Sharpsburg is still that town.
“There’s still a strong sense of family and tradition here,” said Councilman Matthew Rudzki, 31, who will become mayor in January. His great-great-grandfather emigrated from Italy, as did many grandparents and great-grandparents of people in Sharpsburg. “My grandfather was a councilman, my dad was police chief. I got on council in 2011.
“We knew we needed destinations to put Sharpsburg on the map,” he said. “Now, you should sit on my porch one night and watch the stream of people from Dancing Gnome to Hitchhiker. It’s unbelievable.”
‘In love with Sharpsburg’
Brittany Reno, 27, grew up in Butler County. She did a stint with AmericaCorps in Sharpsburg after graduating from the University of Pittsburgh and found a sweet spot of potential there.
“I bought a house (in 2013) and started going to community meetings,” she said. “I fell in love with Sharpsburg. I like working on this scale because your efforts can have so much effect.”
Now on borough council and executive director of the Sharpsburg Neighborhood Organization, she is working on an eco-district plan and a land trust.
“Housing here has been affordable for a long time,” she said, “but we’re reading the writing on the wall. Preserving diversity of race, age and income is going to be so important in the next five years.”
Rossey became the borough manager two years ago after 10 years as Tarentum’s manager. With the breadth of his connections as president of the Pennsylvania Boroughs Association, he has gotten $3 million in grants for the borough. One, for $1 million from Alcosan, will help Sharpsburg, Shaler and O’Hara separate sewage lines at Ravine Street, keeping 200 million gallons of stormwater a year out of the treatment system, he said.
Collaboration extends to working with Etna and Millvale on a comprehensive plan to address the economy, housing and environment, said Nanci Goldberg, secretary of the neighborhood organization and teacher in Fox Chapel Area School District. “So it’s not just 3,500 people but three times that many, which could help us leverage more investment.”
Audrey Gatto has lived most of her 76 years in Sharpsburg, and most of that time it was self-sustaining.

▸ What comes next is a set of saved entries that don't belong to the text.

import Summits.Ventures.LatticeQCDFlow.Exactness.FlowSamplerWeightBlindObservables
import Summits.Ventures.LatticeQCDFlow.Exactness.FlowSamplerMeanInverseAcceptanceKish
import HarnessLib

/-!
# Weight-blind observables, II: `1/κ − ½ ≤ τ_int ≤ 2/κ − ½`, `σ²_RW = Var/κ` exactly, and
# `(2 − κ)·σ²_RW ≤ σ²_chain ≤ (4 − κ)·σ²_RW` — the chain and reweighting agree within a factor four

HONEST FRAMING: exact (Metropolis-corrected) sampling algorithms for lattice gauge theory;
figures of merit are autocorrelation/cost numbers at stated couplings and volumes; no
continuum-physics claim.  (SCALAR calibration rung S0-A: not a gauge result.)

Venture `LatticeQCDFlow` (cell pub-lqcd), topic `Exactness`; FANOUT row 2 (`s0-phi4`, FLOW arm).
NEW WORK of the cell, sequel of `FlowSamplerWeightBlindObservables` (same session): there, for a
bounded observable `g` independent of the level statistic `ℓ` through which the weight factors
(`b = β ∘ ℓ`) and centred under the model, the exact flow sampler acts diagonally and
`τ_int(g) = ½ + (∫ w r/(1−r))/Z = E_π[1/ρ] − ½`.  Here the Kish fraction `κ = Z²/W₂` (`W₂ = ∫ b w < ∞`)
pins both estimators on this class (nothing is cited as a fact; rows 3/8's FINITE product-space
statements `Scoring/IMHWeightBlindTau*` NAMED as the precedent):
the tree's pointwise pinning `b/Z ≤ 1/ρ ≤ (W₂ + bZ)/Z²` (`rejOdds_ge`, `one_sub_rejCurve_ge`)
integrates to `1/κ ≤ E_π[1/ρ] ≤ 2/κ`; independence gives `σ²_RW(g) = E_π[(b/Z)g²] = Var_π(g)/κ`
EXACTLY; so `σ²_chain = 2τ_int Var ∈ [(2/κ − 1)Var, (4/κ − 1)Var] = [(2 − κ)σ²_RW, (4 − κ)σ²_RW]`.

## What is proved (setting of the parent file; `W₂ < ∞`)

* (from `FlowSamplerMeanInverseAcceptanceKish.weight_odds_bounds`, any flow with `W₂ < ∞`:
  `W₂/Z − Z ≤ ∫ w r/(1 − r) ≤ 2W₂/Z − Z`, i.e. `1/κ ≤ E_π[1/ρ] ≤ 2/κ`);
* **`tauInt_weightBlind_mem_Icc`** — `1/κ − ½ ≤ τ_int(g) ≤ 2/κ − ½` for every weight-blind bounded `g`
  with `∫ g² q > 0`;
* **`reweightVar_weightBlind_eq`** — `Z⁻² ∫ g² b w = ((∫ g² w)/Z)·(W₂/Z²)` (`σ²_RW = Var/κ`);
* **`chainVar_weightBlind_bounds`** — `(2 − Z²/W₂)·σ²_RW ≤ 2 τ_int(g)·(∫ g² w)/Z ≤ (4 − Z²/W₂)·σ²_RW`.

Reading for S0-A (no numerics implied): on the weight-blind class the two figures of merit of the
cell's fitness — `τ_int`-per-cost and ESS-per-cost — certify each other within explicit constants,
and the accept/reject step costs between `2 − κ` and `4 − κ` reweighting variances; the unbounded
discrepancies of `FlowSamplerVsReweightingWitness` / `FlowSamplerKishFractionScope` need observables
correlated with the weight.  NOT CLAIMED: weight-blindness of any lattice observable under a trained
flow; unbounded `g`; values for any run.
-/

namespace Summit.Ventures.LatticeQCDFlow.Exactness

open Real MeasureTheory ProbabilityTheory Filter Finset Set Topology
open Summit.Ventures.LatticeQCDFlow.Scoring

section General

variable {X : Type*} [MeasurableSpace X] {μ : Measure X} [SFinite μ] {w q : X → ℝ}
  {L : Type*} [MeasurableSpace L] {ℓ : X → L} {β : L → ℝ}

/-! ## §4 Under `W₂ < ∞`: `1/κ − ½ ≤ τ_int ≤ 2/κ − ½`, `σ²_RW = Var/κ`, `σ²_chain/σ²_RW ∈ [2 − κ, 4 − κ]` -/

/-- **`1/κ − ½ ≤ τ_int(g) ≤ 2/κ − ½` FOR EVERY WEIGHT-BLIND BOUNDED OBSERVABLE** under `W₂ < ∞`
(`κ = Z²/W₂`): the chain decorrelates such observables in about `1/κ` proposals, within a factor two,
whatever the flow (general-space form of row 3's finite `blind_tauInt_mem_Icc_essFrac`). -/
theorem tauInt_weightBlind_mem_Icc (hw0 : ∀ t, 0 < w t) (hwm : Measurable w) (hwi : Integrable w μ)
    (hq0 : ∀ t, 0 < q t) (hqm : Measurable q) (hqi : Integrable q μ) (hq1 : ∫ z, q z ∂μ = 1)
    (hW₂ : Integrable (fun x => w x / q x * w x) μ)
    (hℓ : Measurable ℓ) (hβm : Measurable β) (hb : ∀ x, w x / q x = β (ℓ x)) {g : X → ℝ}
    (hgm : Measurable g) {B : ℝ} (hgb : ∀ t, |g t| ≤ B)
    (hind : IndepFun g ℓ (μ.withDensity fun z => ENNReal.ofReal (q z)))
    (hg0 : ∫ x, g x * q x ∂μ = 0) (hP : 0 < ∫ x, g x ^ 2 * q x ∂μ) :
    (∫ x, w x / q x * w x ∂μ) / (∫ t, w t ∂μ) ^ 2 - 1 / 2
      ≤ tauInt (fun k => (∫ t, g t * ((imhOp μ w q)^[k] g) t * w t ∂μ) / ∫ t, g t ^ 2 * w t ∂μ) ∧
    tauInt (fun k => (∫ t, g t * ((imhOp μ w q)^[k] g) t * w t ∂μ) / ∫ t, g t ^ 2 * w t ∂μ)
      ≤ 2 * (∫ x, w x / q x * w x ∂μ) / (∫ t, w t ∂μ) ^ 2 - 1 / 2 := by
  obtain ⟨hS, hlo, hhi⟩ := weight_odds_bounds hw0 hwm hwi hq0 hqm hqi hq1 hW₂
  obtain ⟨-, hτ⟩ := tauInt_weightBlind_eq hw0 hwm hwi hq0 hqm hqi hq1 hℓ hβm hb hgm hgb hind hg0 hP hS
  rw [hτ]
  set Z : ℝ := ∫ t, w t ∂μ
  set W : ℝ := ∫ x, w x / q x * w x ∂μ
  set S : ℝ := ∫ t, w t * ((∫ t', (1 - imhAcceptQ w q t t') * q t' ∂μ)
      / (1 - ∫ t', (1 - imhAcceptQ w q t t') * q t' ∂μ)) ∂μ
  have hZ : 0 < Z := integral_pos_of_pos hw0 hwi hq1
  constructor
  · have h : (W / Z - Z) / Z ≤ S / Z := div_le_div_of_nonneg_right hlo hZ.le
    have e : (W / Z - Z) / Z = W / Z ^ 2 - 1 := by field_simp
    linarith
  · have h : S / Z ≤ (2 * W / Z - Z) / Z := div_le_div_of_nonneg_right hhi hZ.le
    have e : (2 * W / Z - Z) / Z = 2 * W / Z ^ 2 - 1 := by field_simp
    linarith

/-- **`σ²_RW(g) = Var_π(g)/κ` EXACTLY for a weight-blind bounded observable**:
`Z⁻² ∫ g² b w = ((∫ g² w)/Z) · (W₂/Z²)` (`b w = β(ℓ)² q`, independence). -/
theorem reweightVar_weightBlind_eq (hw0 : ∀ t, 0 < w t) (hwm : Measurable w) (hwi : Integrable w μ)
    (hq0 : ∀ t, 0 < q t) (hqm : Measurable q) (hqi : Integrable q μ) (hq1 : ∫ z, q z ∂μ = 1)
    (hℓ : Measurable ℓ) (hβm : Measurable β) (hb : ∀ x, w x / q x = β (ℓ x)) {g : X → ℝ}
    (hgm : Measurable g) {B : ℝ} (hgb : ∀ t, |g t| ≤ B)
    (hind : IndepFun g ℓ (μ.withDensity fun z => ENNReal.ofReal (q z)))
    (hg0 : ∫ x, g x * q x ∂μ = 0) :
    (∫ t, g t ^ 2 * (w t / q t * w t) ∂μ) / (∫ t, w t ∂μ) ^ 2
      = ((∫ t, g t ^ 2 * w t ∂μ) / ∫ t, w t ∂μ) * ((∫ x, w x / q x * w x ∂μ) / (∫ t, w t ∂μ) ^ 2) := by
  have hZ : 0 < ∫ t, w t ∂μ := integral_pos_of_pos hw0 hwi hq1
  have hwq : ∀ x, w x = β (ℓ x) * q x := fun x => by
    rw [← hb x, div_mul_cancel₀ _ (hq0 x).ne']
  -- `∫ g² b w = (∫ g² q)(∫ β(ℓ)² q)` and `∫ b w = ∫ β(ℓ)² q`
  have e1 : (fun t => g t ^ 2 * (w t / q t * w t)) = fun t => g t ^ 2 * (fun l => β l ^ 2) (ℓ t) * q t := by
    funext t; rw [hb t, hwq t]; ring
  have e2 : (fun x => w x / q x * w x) = fun t => (fun l => β l ^ 2) (ℓ t) * q t := by
    funext t; rw [hb t, hwq t]; ring
  rw [e1, integral_sq_levelFun_weightBlind hq0 hqm hℓ hgm hind (hβm.pow_const 2), ← e2,
    sqNorm_weightBlind hw0 hwm hq0 hqm hqi hq1 hℓ hβm hb hgm hgb hind hg0]
  field_simp

/-- **`(2 − κ)·σ²_RW ≤ σ²_chain ≤ (4 − κ)·σ²_RW` FOR EVERY WEIGHT-BLIND BOUNDED OBSERVABLE** under
`W₂ < ∞` (`κ = Z²/W₂`, `σ²_chain = 2 τ_int(g)·(∫ g² w)/Z`, `σ²_RW = Z⁻² ∫ g² b w`, `∫ g² q > 0`): on the
weight-blind class the exact chain costs between `2 − κ` and `4 − κ` reweighting variances per draw. -/
theorem chainVar_weightBlind_bounds (hw0 : ∀ t, 0 < w t) (hwm : Measurable w) (hwi : Integrable w μ)
    (hq0 : ∀ t, 0 < q t) (hqm : Measurable q) (hqi : Integrable q μ) (hq1 : ∫ z, q z ∂μ = 1)
    (hW₂ : Integrable (fun x => w x / q x * w x) μ)
    (hℓ : Measurable ℓ) (hβm : Measurable β) (hb : ∀ x, w x / q x = β (ℓ x)) {g : X → ℝ}
    (hgm : Measurable g) {B : ℝ} (hgb : ∀ t, |g t| ≤ B)
    (hind : IndepFun g ℓ (μ.withDensity fun z => ENNReal.ofReal (q z)))
    (hg0 : ∫ x, g x * q x ∂μ = 0) (hP : 0 < ∫ x, g x ^ 2 * q x ∂μ) :
    (2 - (∫ t, w t ∂μ) ^ 2 / ∫ x, w x / q x * w x ∂μ)
        * ((∫ t, g t ^ 2 * (w t / q t * w t) ∂μ) / (∫ t, w t ∂μ) ^ 2)
      ≤ 2 * tauInt (fun k => (∫ t, g t * ((imhOp μ w q)^[k] g) t * w t ∂μ) / ∫ t, g t ^ 2 * w t ∂μ)
          * ((∫ t, g t ^ 2 * w t ∂μ) / ∫ t, w t ∂μ) ∧
    2 * tauInt (fun k => (∫ t, g t * ((imhOp μ w q)^[k] g) t * w t ∂μ) / ∫ t, g t ^ 2 * w t ∂μ)
          * ((∫ t, g t ^ 2 * w t ∂μ) / ∫ t, w t ∂μ)
      ≤ (4 - (∫ t, w t ∂μ) ^ 2 / ∫ x, w x / q x * w x ∂μ)
        * ((∫ t, g t ^ 2 * (w t / q t * w t) ∂μ) / (∫ t, w t ∂μ) ^ 2) := by
  obtain ⟨hlo, hhi⟩ := tauInt_weightBlind_mem_Icc hw0 hwm hwi hq0 hqm hqi hq1 hW₂ hℓ hβm hb hgm hgb
    hind hg0 hP
  rw [reweightVar_weightBlind_eq hw0 hwm hwi hq0 hqm hqi hq1 hℓ hβm hb hgm hgb hind hg0,
    sqNorm_weightBlind hw0 hwm hq0 hqm hqi hq1 hℓ hβm hb hgm hgb hind hg0]
  rw [sqNorm_weightBlind hw0 hwm hq0 hqm hqi hq1 hℓ hβm hb hgm hgb hind hg0] at hlo hhi
  set Z : ℝ := ∫ t, w t ∂μ with hZdef
  set W : ℝ := ∫ x, w x / q x * w x ∂μ with hWdef
  set V : ℝ := ∫ x, g x ^ 2 * q x ∂μ with hVdef
  set τ := tauInt (fun k => (∫ t, g t * ((imhOp μ w q)^[k] g) t * w t ∂μ) / (V * Z)) with hτ
  have hZ : 0 < Z := integral_pos_of_pos hw0 hwi hq1
  -- `W > 0`: it dominates `Z²/1`… directly: the integrand `b w` is positive
  have hW : 0 < W := integral_pos_of_pos (fun x => mul_pos (div_pos (hw0 x) (hq0 x)) (hw0 x)) hW₂ hq1
  have eVZ : V * Z / Z = V := by field_simp
  rw [eVZ]
  constructor
  · -- `(2 − Z²/W) · V · W/Z² = (2W/Z² − 1) V ≤ 2 τ V`
    have e : (2 - Z ^ 2 / W) * (V * (W / Z ^ 2)) = 2 * (W / Z ^ 2 - 1 / 2) * V := by
      field_simp
    rw [e]
    nlinarith [hlo, hP]
  · have e : (4 - Z ^ 2 / W) * (V * (W / Z ^ 2)) = 2 * (2 * W / Z ^ 2 - 1 / 2) * V := by
      field_simp
      ring
    rw [e]
    nlinarith [hhi, hP]

end General

end Summit.Ventures.LatticeQCDFlow.Exactness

“All the neighbors would sweep the streets,” she said. “You could walk through the business district and get anything you needed.”

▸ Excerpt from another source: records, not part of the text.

import Literature.Algebra.Lie.LefschetzDomainSpan
import Literature.Algebra.Lie.Sl2CoupledTriples
import Literature.Algebra.Lie.LefschetzModuleJordanType
import HarnessLib

/-!
# Looijenga–Lunts (2.1) (ii) ⟹ (i): the subspace `V`, its stability, and the reduction to one bracket identity

[cite: LooijengaLunts1997, §2 (2.1) p. 9 L79–L106] (E. Looijenga, V. Lunts, *A Lie algebra attached to a projective
variety*, Invent. Math. 129 (1997); held text `paper:arxiv-alg-geom_9604014`, p0009).  Lane `lit-hodgefound`, seat
A1, rows A1-115 (§1–§4), A1-116/A1-117 (§5) of `run/shared/lean/pub/lit-hodgefound/SKELETON.md`.  PROVED theorems only (no definition, no named
fact, no `sorry`; D-0026 net debt `0`).

VERBATIM, (2.1): "Let `M` be a Lefschetz `𝔞`-module. Then the following two properties are equivalent (i) The graded
Lie algebra `𝔤(𝔞, M)` has degrees `-2`, `0` and `2` only. (ii) The operators `f_a` with `a ∈ 𝔞` in the domain of
`f`, mutually commute.  Proof. We only prove the nontrivial implication (ii) ⟹ (i). Write `𝔤` for `𝔤(𝔞, M)`. If
`a ∈ 𝔞` is such that `f_a` is defined, then regard `𝔤` as an `𝔰𝔩(2)`-module via the `𝔰𝔩(2)`-triple `(e_a, h, f_a)`
and let `V(a) ⊂ 𝔤` be sum of the irreducible summands of dimension `1` and `3`. Notice that `V(a)` contains the
image of `𝔞`. So the intersection `V` of the `V(a)`'s also contains the image of `𝔞`. We have
`V = V₋₂ ⊕ V₀ ⊕ V₂` where `V_{2k}` can be characterized as the subspace of `𝔤_{2k}` that is annihilated by all
the operators `ad^{-k+2}(e_a)`, or alternatively, by all the operators `ad^{k+2}(f_a)`. Since the operators `e_a`
resp. `f_a` mutually commute it follows that `V` is invariant under these operators. Hence `V = 𝔤` and so `𝔤` has
degrees `-2`, `0` and `2` only."

WHAT THIS FILE PROVES, for a Lefschetz triple `(𝔤, h, 𝔞)` (A1-84 `IsLefschetzTriple`; the module statement is the
case `𝔤 = 𝔤(𝔞, M)`, A1-101 `IsLefschetzModule.isLefschetzTriple`), with `U = dom f ⊆ 𝔞` (`lefschetzDomain`) and
`f(U)` (`lefschetzDuals`):
* §1 **polynomial identities with vector coefficients** (`eq_zero_of_forall_sum_pow_smul_eq_zero`: a polynomial
  `∑ tⁱ cᵢ` with coefficients in a vector space vanishing at infinitely many `t` has all `cᵢ = 0`) and **`U` is open
  along lines in a triple** (`IsLefschetzTriple.finite_setOf_add_smul_not_mem_lefschetzDomain`, A1-111 transported
  through the adjoint Lefschetz module of A1-101) — whence the printed tool "polarisation": if `(ad c)ⁿ v = 0` for
  all `c ∈ U` then `(ad a)ᵐ (ad c)ⁿ⁻ᵐ v = 0` for all `a ∈ 𝔞`, `c ∈ U` (`IsLefschetzTriple.pow_ad_pow_ad_eq_zero`).
* §2 **pointwise `𝔰𝔩₂`** in a finite-dimensional Lie algebra: for `w` of weight `0`, `[e,[e,w]] = 0 ↔ [f,[f,w]] = 0`
  (`lie_f_lie_f_eq_zero_of_lie_e_lie_e`, its mirror), and then `2[f,w] = [f,[f,[e,w]]]` (`two_nsmul_lie_f_eq`).
* §3 **the `e`-side of the printed argument, which is correct as printed**: `V₋₂ := C_{𝔤₋₂}(f(U))` satisfies
  `[𝔞, [𝔞, [𝔞, V₋₂]]] = 0` (`IsLefschetzTriple.lie_lie_lie_eq_zero_of_forall_dual`: a vector of `V₋₂` is a lowest
  weight vector of weight `-2` for every `(e_c, h, f_c)`, `c ∈ U`, so `(ad e_c)³` kills it; polarise; `U` spans `𝔞`),
  i.e. `ad(𝔞) V₋₂ ⊆ V₀ := {w ∈ 𝔤₀ : [𝔞,[𝔞,w]] = 0}`, and trivially `ad(𝔞) V₀ ⊆ V₂ := C_{𝔤₂}(𝔞)`, `ad(𝔞) V₂ = 0`.
  Under (ii): `f(U) ⊆ V₋₂`, so **`[a, [a', [a'', f_b]]] = 0` for all `a, a', a'' ∈ 𝔞`, `b ∈ U`**
  (`IsLefschetzTriple.lie_lie_lie_dual_eq_zero`) — every `f_b` spans a `V(2)` under every `e_a` and all the mixed
  cubic expressions vanish; in particular the degree-`2` elements `[e_a, [e_a, f_b]]` of A1-114 CENTRALISE `𝔞`
  (`IsLefschetzTriple.lie_adTwo_dual_eq_zero`), and dually `[f_c, [f_a, [f_a, b]]] = 0`
  (`IsLefschetzTriple.dual_lie_adTwo_eq_zero`).
* §4 **the `f`-side, reduced to ONE identity.**  The printed sentence "Since the operators … f_a mutually commute it
  follows that V is invariant" does not follow for the `f_a` (the characterisation of `V₂ = C_{𝔤₂}(𝔞)` is by the
  `e`'s, and `f(U)` is not Zariski-dense in its span: Looijenga–Lunts' own (4.5) avoids (2.1)).  We isolate exactly
  what is needed: **CRUX `(**)`: for `a ∈ U`, `f_b ∈ f(U)` and `x ∈ C_{𝔤₂}(𝔞)`, `[[a, [a, f_b]], x] = 0`** — the
  elements `[e_a,[e_a,f_b]] ∈ C_{𝔤₂}(𝔞)` (§3) should centralise `C_{𝔤₂}(𝔞)`.  THEOREM
  (`IsLefschetzTriple.adDegree_four_eq_bot_of_crux`): **(ii) ∧ (**) ⟹ 𝔤₄ = 0**, hence `(𝔤, h)` is a Jordan–Lefschetz
  pair (`IsLefschetzTriple.isJordanLefschetzPair_of_crux`, via A1-104); conversely (i) ⟹ (ii) ∧ (**) trivially, so
  **(i) ⟺ (ii) ∧ (**)** (`IsLefschetzTriple.isJordanLefschetzPair_iff_dual_comm_and_crux`).  The proof of the theorem
  is the printed one made honest: with (**), `ad(f_b) V₂ ⊆ V₀` (Jacobi turns `(ad c)²[f_b, x]` into `[[c,[c,f_b]], x]`,
  then polarise), `ad(f_b) V₀ ⊆ V₋₂` (§2: `2[f_b, w] = [f_b,[f_b,[b, w]]]` and the `f`'s commute), `ad(f_b) V₋₂ = 0`;
  so `V = V₋₂ + V₀ + V₂` is stable under the generators `𝔞 ∪ f(U)` of `𝔤`, hence an ideal containing them, hence
  `V = 𝔤` and `𝔤₄ = 0`.
* §5 **the subspace criterion and (2.1) FOR SATURATED TRIPLES** (row A1-116).  Running the argument of §4 on an
  abelian subspace `𝔟 ⊇ 𝔞` of `𝔤₂` instead of `𝔞` — with `V₂ = C_{𝔤₂}(𝔟)`, `V₀ = {w : (ad x)² w = 0 ∀ x ∈ 𝔟}`,
  `V₋₂ = {y : (ad x)³ y = 0 ∀ x ∈ 𝔟}`, so that the `e`-side is polarisation over the SPACE `𝔟` and the `f`-side is
  Leibniz — gives `IsLefschetzTriple.adDegree_four_eq_bot_of_subspace`: **if `(ad x)³ f_b = 0` and
  `(ad x)² f_b ∈ 𝔟` for all `x ∈ 𝔟` and all partners `f_b`, then `𝔤₄ = 0`**; conversely `𝔟 = 𝔤₂` works when
  `𝔤₄ = 0` (`…isJordanLefschetzPair_iff_exists_subspace`).  With `𝔟 = 𝔞`: under (ii), `𝔤₄ = 0` as soon as `𝔞`
  is closed under `x ↦ (ad x)² f_b` (`…adDegree_four_eq_bot_of_lie_lie_dual_mem`); and since `(ad x)² f_b`
  commutes with `𝔞` (§3), `(𝔤, h, 𝔞 + K (ad x)² f_b)` is again a Lefschetz triple (`…sup_span_singleton`), whence
  **`IsLefschetzTriple.isJordanLefschetzPair_of_isSaturated`: a SATURATED Lefschetz triple ("`𝔞` maximal",
  p. 7 L78–L82) satisfying (ii) is Jordan–Lefschetz** — Looijenga–Lunts (2.1) (ii) ⟹ (i) for saturated triples,
  proved in full; `…isSaturated_iff_forall_mem` (saturated ⟺ self-centralising in `𝔤₂`), `…exists_isSaturated`,
  and the PAIR form `isJordanLefschetzPair_iff_exists_isSaturated`: **a Lefschetz pair is Jordan–Lefschetz iff a
  saturated associated triple has commuting partners** (row A1-117).
SCOPE.  For a NON-saturated `𝔞` the implication (ii) ⟹ (i) is reduced to (**) / to the subspace criterion but NOT
proved here ((ii) need not pass to a saturation of `𝔞`); it holds when `dim 𝔞 ≤ 2` by the Chevalley–Serre
relations of A1-114 and the Gabber–Kac theorem (Kac, Thm 9.11 — not in the tree), and in every Jordan/loop model.
The skeleton's validation instances: tori `E × E′` (V-A1-114d) and the `M₃(ℚ)⁺` module of the seat notes, where
`𝔤 = 𝔰𝔩₆` is `3`-graded and (**) is visible.
-/

namespace Literature.Algebra.Lie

When Miller Springs, Azcon and other nearby industries closed, people left, and more properties turned into rentals, resulting in a decline in upkeep, Domian said
“Now,” Ms. Gatto said, “people are taking care of the fronts of their stores and houses again.”
As Sharpsburg picks up, people wonder, will it finally shake the reputation it has suffered at least since its students first showed up at Fox Chapel Area High School in 1970.

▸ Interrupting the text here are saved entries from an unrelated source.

import Literature.NumberTheory.Transcendental.GammaIsoCrossSaturationCore
import Literature.NumberTheory.Transcendental.GammaIsoCrossAlgebraicStep
import Literature.NumberTheory.Transcendental.ZilberFieldHomogeneityProofs
import HarnessLib

/-!
# Cross-field `ℵ₀`-saturation for Γ-algebraic extensions over `ℚτ` (Bays–Kirby 2018, Lemma 8.3, two fields)

M. Bays, J. Kirby, *Pseudo-exponential maps, variants, and quasiminimality*, Algebra & Number
Theory 12 (2018), Lemma 8.3 (⟹) with Def. 5.14 and Thm 9.1: an algebraically closed
exponential field with `exp` onto its units, standard kernel and strong exponential-algebraic
closedness is `ℵ₀`-saturated for finitely generated Γ-algebraic strong extensions of finitely
generated strong Γ-subfields containing `SK = ℚ^{ab}(τ)` — for ABSTRACT extensions, i.e.
extensions presented inside ANY other exponential field with kernel `τ₁ℤ`. The one-field
version is the tree's `BaysKirby2018_saturation_of_isStronglyExpAlgClosed_holds`
(`ZilberFieldHomogeneityProofs.lean`, `ZilberFieldSaturationHolds.lean`); this file is the
**cross-field version** over an isomorphism `σ₀ : ℚ^{ab}(τ₁) ≅ ℚ^{ab}(τ₂)` of the base Γ-fields
(`GammaField.IsEBaseIso₂`, `GammaField.IsGammaIsoTw₂`, `GammaIsoCross.lean`), assembled from the
cross free case (`ZilberSaturationMain.exists_isGammaIsoTw₂_append_of_free`,
`GammaIsoCrossSaturationCore.lean`) and the cross algebraic step
(`GammaField.IsGammaIsoTw₂.exists_append_single_of_mem_acl`, `GammaIsoCrossAlgebraicStep.lean`),
following the one-field proofs of `ZilberFieldHomogeneityProofs.lean` verbatim with the two
fields kept apart:

* the **logarithmic step** across two fields: transport of the relation ideal of `(a₀, y)` along
  `θ : E ≅ E'` (`aeval_sumElim_eq_zero_iff_map₂`, `isGenericPt_idealMapCoeff₂`), the logarithmic
  partner (`exists_log_partner₂`), `exists_append_single_of_exp_mem_acl₂` (Lemma 8.3, proof:
  "`A^full ∧ B` embeds over `A`", logarithmic case; §4.4);
* bookkeeping for cross Γ-isomorphisms (`IsGammaIsoTw₂.transport_sum_smul_of_mem`,
  `sup_span_transport_le`, `sup_span_transport_comp_eq`, `transport_eq_transport`,
  `linIndepOver_transport`, `corestep_of_case1₂`);
* the induction on `ldim(B/A)`: `exists_case1_reduct₂` (Case 1: an element of `B ∖ A` algebraic
  or with algebraic exponential over `Γ(A)`), `corestep₂` (Case 2 = the free case);
* `isGammaIsoTw₂_saturation_tau` / `isGammaIsoTw₂_saturation_tau'` — **cross-field Lemma 8.3 over
  `ℚτ`**: `F₁` with `ker exp = τ₁ℤ`, `F₂` algebraically closed with `exp` onto `F₂ˣ` and strongly
  exponentially-algebraically closed; if `ℚτ₁ + ℚc ◁ F₁`, `ℚτ₂ + ℚc' ◁ F₂`, `c ↦ c'` is a cross
  Γ-isomorphism over `σ₀` and `δ(e/ℚτ₁ + ℚc) = 0`, then there is `e'` in `F₂` with
  `(c, e) ↦ (c', e')` a cross Γ-isomorphism over `σ₀`, `ℚτ₂ + ℚc' + ℚe' ◁ F₂` and
  `δ(e'/ℚτ₂ + ℚc') = 0` (granted the Kummer fact, resp. unconditionally through
  `Literature.FieldTheory.Kummer.BaysKirby2018_divisionSequences_determined_holds`).

This is the engine of the cross-field back-and-forth proving that the prime models `ecl(∅)` of
two Zilber fields are isomorphic (`ZilberPrimeModelIso.lean`, hypothesis `h₂` of
`ZilberClass.isQuasiminimalPregeometryClass_of`) in Zilber's categoricity theorem. Everything is
proved; no named fact is introduced.

## References

* M. Bays, J. Kirby, *Pseudo-exponential maps, variants, and quasiminimality*, Algebra & Number
  Theory 12 (2018) 493–549: Prop. 3.22, Lemma 4.8, §4.4 (Thm 4.17), Def. 5.14, Lemma 8.3, Thm 9.1.
* B. Zilber, *Pseudo-exponentiation on algebraically closed fields of characteristic zero*,
  Ann. Pure Appl. Logic 132 (2005): Thm 1.1, §5.
-/

noncomputable section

“The first year of the merger, my first day, there was a fight,” Domian said. “The principal assumed it was started by, quote, that scum from Sharpsburg. They called us river rats.”
“I think the attitude is still there,” Ms. Gatto said.
“It gets better over time,” said her husband, always Sunny. “It’ll change.”
If an upside of Sharpsburg rising is that someday, its kids won’t be called river rats, a downside is that no one will remember the nicknames.
Before donning his porkpie hat and getting up from lunch at Brother Tom’s, Smith tossed one out for old time’s sake: “Egghead. He used to own the pool hall.”
Given there was a Half-ear and a Bear Hands, one wonders, was he called that for the shape of his head?
“No, I think because he was smart,” Mr. Smith said. “He was an interesting character. But we still have a bunch of interesting characters.”